Angie promptly called down, ‘I'm here, ma'am. Just checking the patients on this floor before I leave.'

She turned and called goodbye to Martha, and ran quickly down the stairs.

Martha was loath to see her go – at least she was a bit of company, which kept your mind occupied so you weren't quite so scared. Now, she glanced at the empty bed beside her and began to shake uncontrollably.

TWENTY-FOUR
‘Praying Never Did Any Harm'

1965

Half-smothered in grubby bedclothes, Martha barely heard the front door slam after Angie's hasty exit. Yet the distant thud seemed to her to have the finality of the weighty closure of some ancient dungeon door. No escape.

No escape from being left to die unattended like poor Pat, quavered a truly terrified Martha. To be kept in bed by a matron who never spoke to you, until you got so weak that you could not move and eventually died of nothing in particular.

For something comforting to clutch against the powers of Them, she instinctively pulled her rosary from under her pillow.

Dying, and no relations called to fight for you against a ruthless Them. No one tendering precious
bits of food to give you strength. No one rubbing your hands and feet to keep the circulation going. No one holding you in their arms while they gave you sips of water. Worst of all, no one to write to dear Jamie, beloved Number Nine, to tell him where you were.
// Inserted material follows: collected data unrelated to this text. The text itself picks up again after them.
import Summits.QuantumFields.YangMills.Theorems.BalabanLadderIRTwistedSlabTreeLevelUniform
import Summits.QuantumFields.YangMills.Theorems.BalabanLadderIRTwistedSlabSpectralPurityTwoTimes
import HarnessLib

/-!
# T1 FOR `SU(N)` WITH `L`-UNIFORM CONSTANTS AND AN `L`-DEPENDENT COUPLING THRESHOLD:
# `∃ (ℓ₀, c, C) ∀ L ∃ β₀(L) ∀ β ≥ β₀(L) ∀ t ≥ 1, projSlabDefect ≤ C·L·e^{−ct}` — everything in T1 except the order of `∃ β₀` and `∀ L`

HELPER toward stub **T1** `TwistedSlabAnchor` of LINE `twisted-slab-continuity` (crux `IRcof`, stmt-QuantumFields-26930, census row 43;
LEAD prover ym-ir-line-tsc-p1 g5; `--supports` the crux, `--as helper`).  Theorems only.  K38 of the T1 programme, assembling
K36 (`twistedSlabAnchor_treeLevel_uniform`: the classical limit obeys `D_∞(L,t) ≤ C·L·e^{−ct}` with `c, C` independent of `L, t`), K37
(`SpectralPurity.defect_le_of_two_times`: excited weight from an early time, RATE from a late time) and K35 (`exists_spectralData_projSlabZ`):
* ★ `projSlabDefect_le_of_two_times` — two-time purity propagation ON THE LATTICE (every compact `G`, continuous unitary `ρ`, `β ≥ 0`, central `z`,
  `z^n = 1`): `projSlabDefect(t₁) ≤ δ₁ < 1∕2`, `projSlabDefect(t₂) ≤ δ₂ < 1∕2` ⇒ `∀ t ≥ t₁, projSlabDefect(t) ≤ 2(δ₁∕(1−δ₁))·((δ₂∕(1−δ₂))^{1∕t₂})^{t−t₁}`;
* ★★★★ `twistedSlabAnchor_su_threshold` — for `N ≥ 2`, `k` a unit, `z = ω^k·1`, `z^n = 1`, `n ≥ 1`, every `ℓ₀ = m+1`: there are `c > 0`, `C ≥ 0`
  depending on `N, m` ONLY such that for every `L = m₂ + 1` there is `β₀ = β₀(L)` with
  `projSlabDefect(fund; β, z, n, ℓ₀, L, t) ≤ C·L·e^{−ct}` for ALL `β ≥ β₀` and ALL `t ≥ 1`.
  (Early time `t₁ ≈ c⁻¹log(8KL)` pins the excited weight below `1∕3`; late time `t₂ ≈ 2c⁻¹log(4KL)` pins every eigenvalue ratio below
  `e^{−c∕2}`; `β₀(L)` = the coupling beyond which THE NUMBER's two limits at `t₁(L)`, `t₂(L)` are attained within the slack.)

HONEST FRAMING: relative to T1 (`∃ ℓ₀ β₀ c C ∀ β ≥ β₀ ∀ L ∀ t`) EXACTLY ONE thing is missing: the threshold `β₀` here depends on `L` (no rate of
convergence in `β` of the Laplace asymptotics, let alone one uniform in the box, is proved) — that uniformity IS the cluster-expansion
content M4, not in print; T1 0∕1; IRcof ∕ IR 0∕1; the Yang–Mills mass gap (Clay) is NOT proved; R4 = `BalabanLadder.UV` only.
References: G. 't Hooft, NPB 153 (1979) §5; M. García Pérez, A. González-Arroyo, M. Okawa, IJMPA 29 (2014) 1445001 §3.
-/

set_option autoImplicit false

noncomputable section

open scoped BigOperators Topology
open Finset Filter
open Literature.MathematicalPhysics.QuantumFieldTheory Literature.MathematicalPhysics.QuantumLattice

namespace Summit.QuantumFields.YangMills.Cruxes.IRcof.TwistedSlab

/-! ## §1 Two-time purity propagation on the lattice -/

section Lattice

variable {G : Type*} [Group G] [TopologicalSpace G] [IsTopologicalGroup G] [CompactSpace G]
  [MeasurableSpace G] [BorelSpace G] [SecondCountableTopology G] {N : ℕ} {ρ : G →* Matrix (Fin N) (Fin N) ℂ}

/-- ★ **Two-time purity propagation on the lattice** (`β ≥ 0`, continuous unitary `ρ`, central `z`, `z ^ n = 1`, `n ≥ 1`, any box): if
`projSlabDefect(t₁) ≤ δ₁ < 1∕2` and `projSlabDefect(t₂) ≤ δ₂` with `0 ≤ δ₂ < 1∕2` (`t₁, t₂ ≥ 2`), then for every `t ≥ t₁`,
`projSlabDefect(t) ≤ 2(δ₁∕(1−δ₁))·((δ₂∕(1−δ₂))^{1∕t₂})^{t−t₁}` — at the SAME `β`, constants from `(δ₁, δ₂, t₁, t₂)` only (K35 spectral
representation + K37). [cite: tHooft1979Flux, §5 (5.1)] -/
theorem projSlabDefect_le_of_two_times (hρ : Continuous ρ) (hρu : ∀ g, ρ g ∈ Matrix.unitaryGroup (Fin N) ℂ)
    {β : ℝ} (hβ : 0 ≤ β) {z : G} (hz : z ∈ Subgroup.center G) {n : ℕ} (hn : 0 < n) (hzn : z ^ n = 1) (ℓ L : ℕ)
    {t₁ t₂ : ℕ} (ht₁ : 2 ≤ t₁) (ht₂ : 2 ≤ t₂) {δ₁ δ₂ : ℝ} (hδ₁ : δ₁ < 1 / 2) (hδ₂0 : 0 ≤ δ₂) (hδ₂ : δ₂ < 1 / 2)
    (hD₁ : projSlabDefect ρ β z n ℓ L t₁ ≤ δ₁) (hD₂ : projSlabDefect ρ β z n ℓ L t₂ ≤ δ₂) :
    ∀ t, t₁ ≤ t → projSlabDefect ρ β z n ℓ L t ≤ 2 * (δ₁ / (1 - δ₁)) * ((δ₂ / (1 - δ₂)) ^ (1 / (t₂ : ℝ))) ^ (t - t₁) := by
  obtain ⟨m, rfl⟩ : ∃ m, n = m + 1 := ⟨n - 1, by omega⟩
  obtain ⟨s, ν, hν, -, hsum⟩ := exists_spectralData_projSlabZ hρ hρu hβ hz hzn ℓ L
  have hZ : ∀ t, 2 ≤ t → HasSum (fun j => ν j ^ t) (projSlabZ ρ β z (m + 1) ℓ L t) := fun t ht => by
    obtain ⟨M, rfl⟩ : ∃ M, t = M + 2 := ⟨t - 2, by omega⟩
    exact hsum M
  have hpos : 0 < projSlabZ ρ β z (m + 1) ℓ L t₁ := projSlabZ_pos ρ hρ β z (Nat.succ_pos m) ℓ L t₁
  obtain ⟨-, -, hmain⟩ := SpectralPurity.defect_le_of_two_times (Z := fun t => projSlabZ ρ β z (m + 1) ℓ L t)
    (t₀ := 2) hν hZ ht₁ (by omega) ht₂ (by omega) hpos hδ₁ hδ₂0 hδ₂ hD₁ hD₂
  exact hmain

end Lattice

/-! ## §2 T1 for `SU(N)` with `L`-uniform constants and an `L`-dependent threshold -/

section Main

variable {N : ℕ} [NeZero N] {k : ZMod N}
set_option maxHeartbeats 400000 in
/-- ★★★★ **T1 FOR `SU(N)`, UP TO THE ORDER OF `∃ β₀` AND `∀ L`.**  For `N ≥ 2`, `k` a unit (`z = ω^k·1`), `n ≥ 1` with `z^n = 1`, and every
transverse size `ℓ₀ = m + 1`: there are `c > 0` and `C ≥ 0` depending on `N, m` ONLY such that for EVERY `L = m₂ + 1` there is a threshold
`β₀ = β₀(L)` with `projSlabDefect(fund; β, z, n, ℓ₀, L, t) ≤ C·L·e^{−ct}` for ALL `β ≥ β₀` and ALL `t ≥ 1`.  Mechanism: K36 gives the classical
limits `D_∞(L,t) ≤ C₀·L·e^{−c₀t}`; at the early time `t₁ ≈ c₀⁻¹log(8KL)` the limit is `≤ 1∕8`, at the late time `t₂ ≈ 2c₀⁻¹log(4KL)` it is
`≤ KLe^{−c₀t₂}` with `(4KLe^{−c₀t₂})^{1∕t₂} ≤ e^{−c₀∕2}`; beyond `β₀(L)` both are attained within the slack (THE NUMBER, K31d), and K37 propagates
them to all `t ≥ t₁` with rate `c₀∕2` and prefactor `(16∕3)e^{3c₀}K·L`.  HONEST: `β₀` depends on `L`; T1 (β₀ uniform in `L`) is NOT proved.
[cite: tHooft1979Flux, §5 (5.1)–(5.4)] [cite: GarciaperezGonzalezarroyoOkawa2014, §3] -/
theorem twistedSlabAnchor_su_threshold (hN : 2 ≤ N) (hk : IsUnit k) {n : ℕ} (hn : 0 < n)
    (hzn : (suCenter N k : Matrix.specialUnitaryGroup (Fin N) ℂ) ^ n = 1) (m : ℕ) :
    ∃ c C : ℝ, 0 < c ∧ 0 ≤ C ∧ ∀ m₂ : ℕ, ∃ β₀ : ℝ, ∀ β : ℝ, β₀ ≤ β → ∀ t : ℕ, 1 ≤ t →
      projSlabDefect (fundamentalRep (Fin N)) β (suCenter N k : Matrix.specialUnitaryGroup (Fin N) ℂ) n (m + 1) (m₂ + 1) t ≤
        C * ((m₂ + 1 : ℕ) : ℝ) * Real.exp (-(c * (t : ℝ))) := by
  obtain ⟨c, C, hc, hC0, hlim⟩ := twistedSlabAnchor_treeLevel_uniform (N := N) hN hk hn hzn m
  set K : ℝ := max C 1 with hKdef
  have hK1 : 1 ≤ K := le_max_right _ _
  have hCK : C ≤ K := le_max_left _ _
  have hK0 : 0 < K := lt_of_lt_of_le one_pos hK1
  refine ⟨c / 2, 32 / 3 * Real.exp (3 * c) * K, by positivity, by positivity, fun m₂ => ?_⟩
  set L : ℝ := ((m₂ + 1 : ℕ) : ℝ) with hLdef
  have hL1 : 1 ≤ L := by rw [hLdef]; exact_mod_cast Nat.succ_pos m₂
  have hKL : 1 ≤ K * L := one_le_mul_of_one_le_of_one_le hK1 hL1
  have hKL0 : 0 < K * L := by positivity
  -- the early and the late time
  set x₁ : ℝ := Real.log (8 * (K * L)) / c with hx₁def
  set x₂ : ℝ := 2 * Real.log (4 * (K * L)) / c with hx₂def
  have hlog8 : 0 ≤ Real.log (8 * (K * L)) := Real.log_nonneg (by linarith)
  have hlog4 : 0 ≤ Real.log (4 * (K * L)) := Real.log_nonneg (by linarith)
  have hx₁ : 0 ≤ x₁ := div_nonneg hlog8 hc.le
  have hx₂ : 0 ≤ x₂ := div_nonneg (by positivity) hc.le
  set t₁ : ℕ := ⌈x₁⌉₊ + 2 with ht₁def
  set t₂ : ℕ := ⌈x₂⌉₊ + 2 with ht₂def
  have ht₁2 : 2 ≤ t₁ := by omega
  have ht₂2 : 2 ≤ t₂ := by omega
  have ht₁ge : x₁ ≤ (t₁ : ℝ) := by
    rw [ht₁def]; push_cast; linarith [Nat.le_ceil x₁]
  have ht₁lt : ((t₁ : ℝ) - 1) ≤ x₁ + 2 := by
    rw [ht₁def]; push_cast; linarith [Nat.ceil_lt_add_one hx₁]
  have ht₂ge : x₂ ≤ (t₂ : ℝ) := by
    rw [ht₂def]; push_cast; linarith [Nat.le_ceil x₂]
  -- exponential consequences
  have hct₁ : Real.log (8 * (K * L)) ≤ c * t₁ := by
    have := mul_le_mul_of_nonneg_left ht₁ge hc.le
    rwa [hx₁def, mul_div_cancel₀ _ hc.ne'] at this
  have he₁ : K * L * Real.exp (-(c * t₁)) ≤ 1 / 8 := by
    rw [Real.exp_neg]
    have h : 8 * (K * L) ≤ Real.exp (c * t₁) := by
      calc 8 * (K * L) = Real.exp (Real.log (8 * (K * L))) := (Real.exp_log (by positivity)).symm
        _ ≤ Real.exp (c * t₁) := Real.exp_le_exp.2 hct₁
    rw [mul_inv_le_iff₀ (Real.exp_pos _)]
    linarith
  have he₁' : Real.exp (c * ((t₁ : ℝ) - 1)) ≤ 8 * (K * L) * Real.exp (2 * c) := by
    have h : c * ((t₁ : ℝ) - 1) ≤ Real.log (8 * (K * L)) + 2 * c := by
      have := mul_le_mul_of_nonneg_left ht₁lt hc.le
      rw [hx₁def, mul_add, mul_div_cancel₀ _ hc.ne'] at this
      linarith
    calc Real.exp (c * ((t₁ : ℝ) - 1)) ≤ Real.exp (Real.log (8 * (K * L)) + 2 * c) := Real.exp_le_exp.2 h
      _ = 8 * (K * L) * Real.exp (2 * c) := by rw [Real.exp_add, Real.exp_log (by positivity)]
  have hct₂ : Real.log (4 * (K * L)) ≤ c * t₂ / 2 := by
    have := mul_le_mul_of_nonneg_left ht₂ge hc.le
    rw [hx₂def, mul_div_cancel₀ _ hc.ne'] at this
    linarith
  -- the late slack `δ₂ := 2 K L e^{−c t₂} ≤ 1/8`
  set δ₂ : ℝ := 2 * (K * L * Real.exp (-(c * t₂))) with hδ₂def
  have hδ₂pos : 0 < δ₂ := by positivity
  have hδ₂le : δ₂ ≤ 1 / 8 := by
    have h : (4 * (K * L)) ^ 2 ≤ Real.exp (c * t₂) := by
      calc (4 * (K * L)) ^ 2 = Real.exp (2 * Real.log (4 * (K * L))) := by
            rw [← Real.rpow_natCast, Real.rpow_def_of_pos (by positivity)]; ring_nf
        _ ≤ Real.exp (c * t₂) := Real.exp_le_exp.2 (by linarith)
    rw [hδ₂def, Real.exp_neg]
    have h16 : 16 * (K * L) ≤ (4 * (K * L)) ^ 2 := by nlinarith
    have hexp : 0 < Real.exp (c * t₂) := Real.exp_pos _
    calc 2 * (K * L * (Real.exp (c * t₂))⁻¹) = 2 * (K * L) / Real.exp (c * t₂) := by ring
      _ ≤ 2 * (K * L) / (16 * (K * L)) := by gcongr; linarith
      _ = 1 / 8 := by field_simp; ring
  have hδ₂half : δ₂ < 1 / 2 := by linarith
  -- the rate read at `t₂`: `(δ₂/(1−δ₂))^{1/t₂} ≤ e^{−c/2}`
  have hρ₂ : (δ₂ / (1 - δ₂)) ^ (1 / (t₂ : ℝ)) ≤ Real.exp (-(c / 2)) := by
    have hu0 : 0 < δ₂ / (1 - δ₂) := div_pos hδ₂pos (by linarith)
    have hu : δ₂ / (1 - δ₂) ≤ 4 * (K * L) * Real.exp (-(c * t₂)) := by
      rw [div_le_iff₀ (by linarith)]
      have : 0 ≤ K * L * Real.exp (-(c * t₂)) := by positivity
      nlinarith
    have ht₂pos : (0 : ℝ) < t₂ := by exact_mod_cast (show 0 < t₂ by omega)
    rw [Real.rpow_def_of_pos hu0]
    refine Real.exp_le_exp.2 ?_
    have hlogu : Real.log (δ₂ / (1 - δ₂)) ≤ Real.log (4 * (K * L)) - c * t₂ := by
      calc Real.log (δ₂ / (1 - δ₂)) ≤ Real.log (4 * (K * L) * Real.exp (-(c * t₂))) := Real.log_le_log hu0 hu
        _ = Real.log (4 * (K * L)) - c * t₂ := by
            rw [Real.log_mul (by positivity) (Real.exp_pos _).ne', Real.log_exp]; ring
    have h1 : Real.log (δ₂ / (1 - δ₂)) ≤ -(c * t₂ / 2) := by linarith
    calc Real.log (δ₂ / (1 - δ₂)) * (1 / (t₂ : ℝ)) ≤ -(c * t₂ / 2) * (1 / (t₂ : ℝ)) :=
          mul_le_mul_of_nonneg_right h1 (by positivity)
      _ = -(c / 2) := by field_simp
  have hρ₂0 : 0 ≤ (δ₂ / (1 - δ₂)) ^ (1 / (t₂ : ℝ)) := Real.rpow_nonneg (div_nonneg hδ₂pos.le (by linarith)) _
  -- the two classical limits and the threshold `β₀(L)`
  obtain ⟨D₁, hT₁, hD₁⟩ := hlim m₂ (t₁ - 1)
  obtain ⟨D₂, hT₂, hD₂⟩ := hlim m₂ (t₂ - 1)
  have ht₁eq : t₁ - 1 + 1 = t₁ := by omega
  have ht₂eq : t₂ - 1 + 1 = t₂ := by omega
  rw [ht₁eq] at hT₁ hD₁
  rw [ht₂eq] at hT₂ hD₂
  have hD₁' : D₁ < 1 / 4 := by
    have h : C * L * Real.exp (-(c * t₁)) ≤ K * L * Real.exp (-(c * t₁)) := by gcongr
    linarith
  have hD₂' : D₂ < δ₂ := by
    have h : C * L * Real.exp (-(c * t₂)) ≤ K * L * Real.exp (-(c * t₂)) := by gcongr
    have h0 : 0 < K * L * Real.exp (-(c * t₂)) := by positivity
    linarith
  have hev := (hT₁.eventually (Iic_mem_nhds hD₁')).and ((hT₂.eventually (Iic_mem_nhds hD₂')).and (eventually_ge_atTop (0 : ℝ)))
  obtain ⟨β₀, hβ₀⟩ := hev.exists_forall_of_atTop
  refine ⟨β₀, fun β hβ t ht => ?_⟩
  obtain ⟨h1, h2, hβ0⟩ := hβ₀ β hβ
  have hprop := projSlabDefect_le_of_two_times (continuous_fundamentalRep (n := Fin N)) fundamentalRep_mem_unitaryGroup hβ0
    (suCenter N k).2 hn hzn (m + 1) (m₂ + 1) ht₁2 ht₂2 (δ₁ := 1 / 4) (by norm_num) hδ₂pos.le hδ₂half h1 h2
  rcases Nat.lt_or_ge t t₁ with hlt | hge
  · -- early times: the defect is `≤ 1 ≤ C' L e^{−(c/2)t}`
    have htle : (t : ℝ) ≤ (t₁ : ℝ) - 1 := by
      have h' : ((t + 1 : ℕ) : ℝ) ≤ t₁ := by exact_mod_cast hlt
      push_cast at h'; linarith
    have ha : c * (t : ℝ) ≤ c * ((t₁ : ℝ) - 1) := mul_le_mul_of_nonneg_left htle hc.le
    have hb : 0 ≤ c * (t : ℝ) := by positivity
    have hA : 1 ≤ Real.exp (-(c / 2 * (t : ℝ))) * (8 * (K * L) * Real.exp (2 * c)) := by
      have h1 : Real.exp (-(c * ((t₁ : ℝ) - 1))) ≤ Real.exp (-(c / 2 * (t : ℝ))) := Real.exp_le_exp.2 (by linarith)
      have h2 : Real.exp (-(c * ((t₁ : ℝ) - 1))) * Real.exp (c * ((t₁ : ℝ) - 1)) = 1 := by
        rw [← Real.exp_add]; norm_num
      calc (1 : ℝ) = Real.exp (-(c * ((t₁ : ℝ) - 1))) * Real.exp (c * ((t₁ : ℝ) - 1)) := h2.symm
        _ ≤ Real.exp (-(c / 2 * (t : ℝ))) * (8 * (K * L) * Real.exp (2 * c)) := by gcongr
    have hsplit : Real.exp (3 * c) = Real.exp c * Real.exp (2 * c) := by rw [← Real.exp_add]; ring_nf
    have hec : 1 ≤ Real.exp c := Real.one_le_exp hc.le
    calc projSlabDefect (fundamentalRep (Fin N)) β (suCenter N k : Matrix.specialUnitaryGroup (Fin N) ℂ) n (m + 1) (m₂ + 1) t ≤ 1 :=
          projSlabDefect_le_one _ β _ n _ _ t
      _ ≤ 4 / 3 * Real.exp c * 1 := by linarith
      _ ≤ 4 / 3 * Real.exp c * (Real.exp (-(c / 2 * (t : ℝ))) * (8 * (K * L) * Real.exp (2 * c))) := by gcongr
      _ = 32 / 3 * Real.exp (3 * c) * K * L * Real.exp (-(c / 2 * (t : ℝ))) := by rw [hsplit]; ring
  · -- late times: two-time propagation
    have hmain := hprop t hge
    have hpow : ((δ₂ / (1 - δ₂)) ^ (1 / (t₂ : ℝ))) ^ (t - t₁) ≤ Real.exp (-(c / 2)) ^ (t - t₁) :=
      pow_le_pow_left₀ hρ₂0 hρ₂ _
    have hexp2 : Real.exp (-(c / 2)) ^ (t - t₁) = Real.exp (c / 2 * t₁) * Real.exp (-(c / 2 * (t : ℝ))) := by
      rw [← Real.exp_nat_mul, ← Real.exp_add, Nat.cast_sub hge]; ring_nf
    have h13 : 2 * ((1 : ℝ) / 4 / (1 - 1 / 4)) = 2 / 3 := by norm_num
    rw [h13] at hmain
    have ht₁0 : 0 ≤ c * (t₁ : ℝ) := by positivity
    have het₁ : Real.exp (c / 2 * t₁) ≤ 8 * (K * L) * Real.exp (3 * c) := by
      calc Real.exp (c / 2 * t₁) ≤ Real.exp (c * ((t₁ : ℝ) - 1) + c) := Real.exp_le_exp.2 (by linarith)
        _ = Real.exp (c * ((t₁ : ℝ) - 1)) * Real.exp c := Real.exp_add _ _
        _ ≤ 8 * (K * L) * Real.exp (2 * c) * Real.exp c := by gcongr
        _ = 8 * (K * L) * Real.exp (3 * c) := by rw [mul_assoc, ← Real.exp_add]; ring_nf
    have hX : 0 ≤ Real.exp (3 * c) * K * L * Real.exp (-(c / 2 * (t : ℝ))) := by positivity
    calc projSlabDefect (fundamentalRep (Fin N)) β (suCenter N k : Matrix.specialUnitaryGroup (Fin N) ℂ) n (m + 1) (m₂ + 1) t
        ≤ 2 / 3 * ((δ₂ / (1 - δ₂)) ^ (1 / (t₂ : ℝ))) ^ (t - t₁) := hmain
      _ ≤ 2 / 3 * (Real.exp (c / 2 * t₁) * Real.exp (-(c / 2 * (t : ℝ)))) := by rw [← hexp2]; gcongr
      _ ≤ 2 / 3 * (8 * (K * L) * Real.exp (3 * c) * Real.exp (-(c / 2 * (t : ℝ)))) := by gcongr
      _ = 16 / 3 * Real.exp (3 * c) * K * L * Real.exp (-(c / 2 * (t : ℝ))) := by ring
      _ ≤ 32 / 3 * Real.exp (3 * c) * K * L * Real.exp (-(c / 2 * (t : ℝ))) := by linarith

end Main

end Summit.QuantumFields.YangMills.Cruxes.IRcof.TwistedSlab

end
She swallowed a particularly big sob, and wondered if any of Them had thought to let him know that she was in hospital, never mind this present hellhole. When she had been found at the bottom of the stairs of her house, she had been so faint from pain and hunger that she had barely understood what was happening to her: she had simply let Them take over. There had been the cops and the rent man, she remembered vaguely. Then the ambulance men? The Casualty Department? As she slowly realised through her fright that nobody had asked whether she had any family, it occurred to her that each link might simply have told the next one that she lived alone.